En l'espèce, le recourant obtient partiellement gain de cause. Ainsi, représenté par un mandataire professionnel, il peut prétendre à l'octroi de dépens réduits, qu'il y a lieu d'arrêter à 1’000 fr., à la charge de l'intimé (art. 56 al. 2 LPA-VD).

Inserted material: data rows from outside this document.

import Summits.PneNP.PneNP.Theses.NoTardosTropics
import Literature.Computability.Complexity.MPGRealNDPAdd
import HarnessLib

/-!
# Route NoTardosTropics, support item `MPGRealMemNDPadd`: `MPG_ℝ ∈ NDP⁰_add`

The item (stmt-PneNP-2567) is, after unfolding, literally
`Literature.Computability.Complexity.MPGReal ∈ Literature.Computability.Complexity.NDPAdd`
(the route inlines the bodies of `MPGReal`, `signOracle` and `NDPAdd` of
`Literature/Computability/Complexity/{MeanPayoffGame,AdditiveRealClasses}.lean`), which is the
Literature theorem `Literature.Computability.Complexity.MPGReal_mem_NDPAdd`
(`MPGRealNDPAdd.lean`): the real mean-payoff language is accepted by the polynomial-time
sign-query certificate verifier `MPGSignVerifier.verifier` with Boolean witnesses — the witness
names Max's positional choice `σ`, the closed set `R`, the owner/edge claims, and a potential that
is an integer combination of the weights (short-walk potentials exist whenever a real potential
does, `Literature.Combinatorics.Optimization.exists_shortWalkPotential`), so that every condition
of the certificate is one sign query [FournierKoiran2000, §3; ZwickPaterson1995, Thm 7;
CLRS2009, Thm 24.9].
-/

set_option linter.dupNamespace false -- `Summit.PneNP.PneNP.…`: summit = sub-problem name (D-0017 single-conjunct layout)

namespace Summit.PneNP.PneNP.Theorems

/-- **`MPG_ℝ ∈ NDP⁰_add`** (route NoTardosTropics, item stmt-PneNP-2567): the real mean-payoff
language has a polynomial-time sign-query verifier with Boolean witnesses of polynomial length —
`Literature.Computability.Complexity.MPGReal_mem_NDPAdd`, the route decl being its unfolding.
[cite: FournierKoiran2000, §3 (NDP⁰_ℝovs)] -/
theorem MPGRealMemNDPadd_proof : Summit.PneNP.PneNP.Theses.NoTardosTropics.MPGRealMemNDPadd := by
  unfold Summit.PneNP.PneNP.Theses.NoTardosTropics.MPGRealMemNDPadd
  exact Literature.Computability.Complexity.MPGReal_mem_NDPAdd

end Summit.PneNP.PneNP.Theorems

L'émolument judiciaire, arrêté à 400 fr., est mis à la charge des deux parties, à raison de 200 fr. chacune.

Par ces motifs, la Cour des assurances sociales prononce :

I. Le recours est partiellement admis.

II. La décision du 19 mars 2013 de l'Office de l'assurance-invalidité pour le canton de Vaud est réformée, en ce sens qu'un quart de rente est alloué à H.________ dès le 1er mai 2009.

III. La cause est transmise à l'Office de l'assurance-invalidité pour le canton de Vaud afin qu'il calcule le montant de la rente et des intérêts dus sur les arriérés.

IV. L'Office de l'assurance-invalidité pour le canton de Vaud versera à H.________ une indemnité réduite de 1’000 fr. (mille francs) à titre de dépens.

V. Les frais judiciaires, arrêtés à 400 fr. (quatre cents francs), sont mis à la charge des deux parties, à raison de 200 fr. (deux cents francs) chacune.

La présidente : Le greffier :

Du

L'arrêt qui précède, dont la rédaction a été approuvée à huis clos, est notifié à :

‑ Asllan Karaj (pour H.________), ‑ Office de l'assurance-invalidité pour le canton de Vaud,

Office fédéral des assurances sociales,

par l'envoi de photocopies.

Le présent arrêt peut faire l'objet d'un recours en matière de droit public devant le Tribunal fédéral au sens des art. 82 ss LTF (loi du 17 juin 2005 sur le Tribunal fédéral; RS 173.110), cas échéant d'un recours constitutionnel subsidiaire au sens des art. 113 ss LTF. Ces recours doivent être déposés devant le Tribunal fédéral (Schweizerhofquai 6, 6004 Lucerne) dans les trente jours qui suivent la présente notification (art. 100 al. 1 LTF).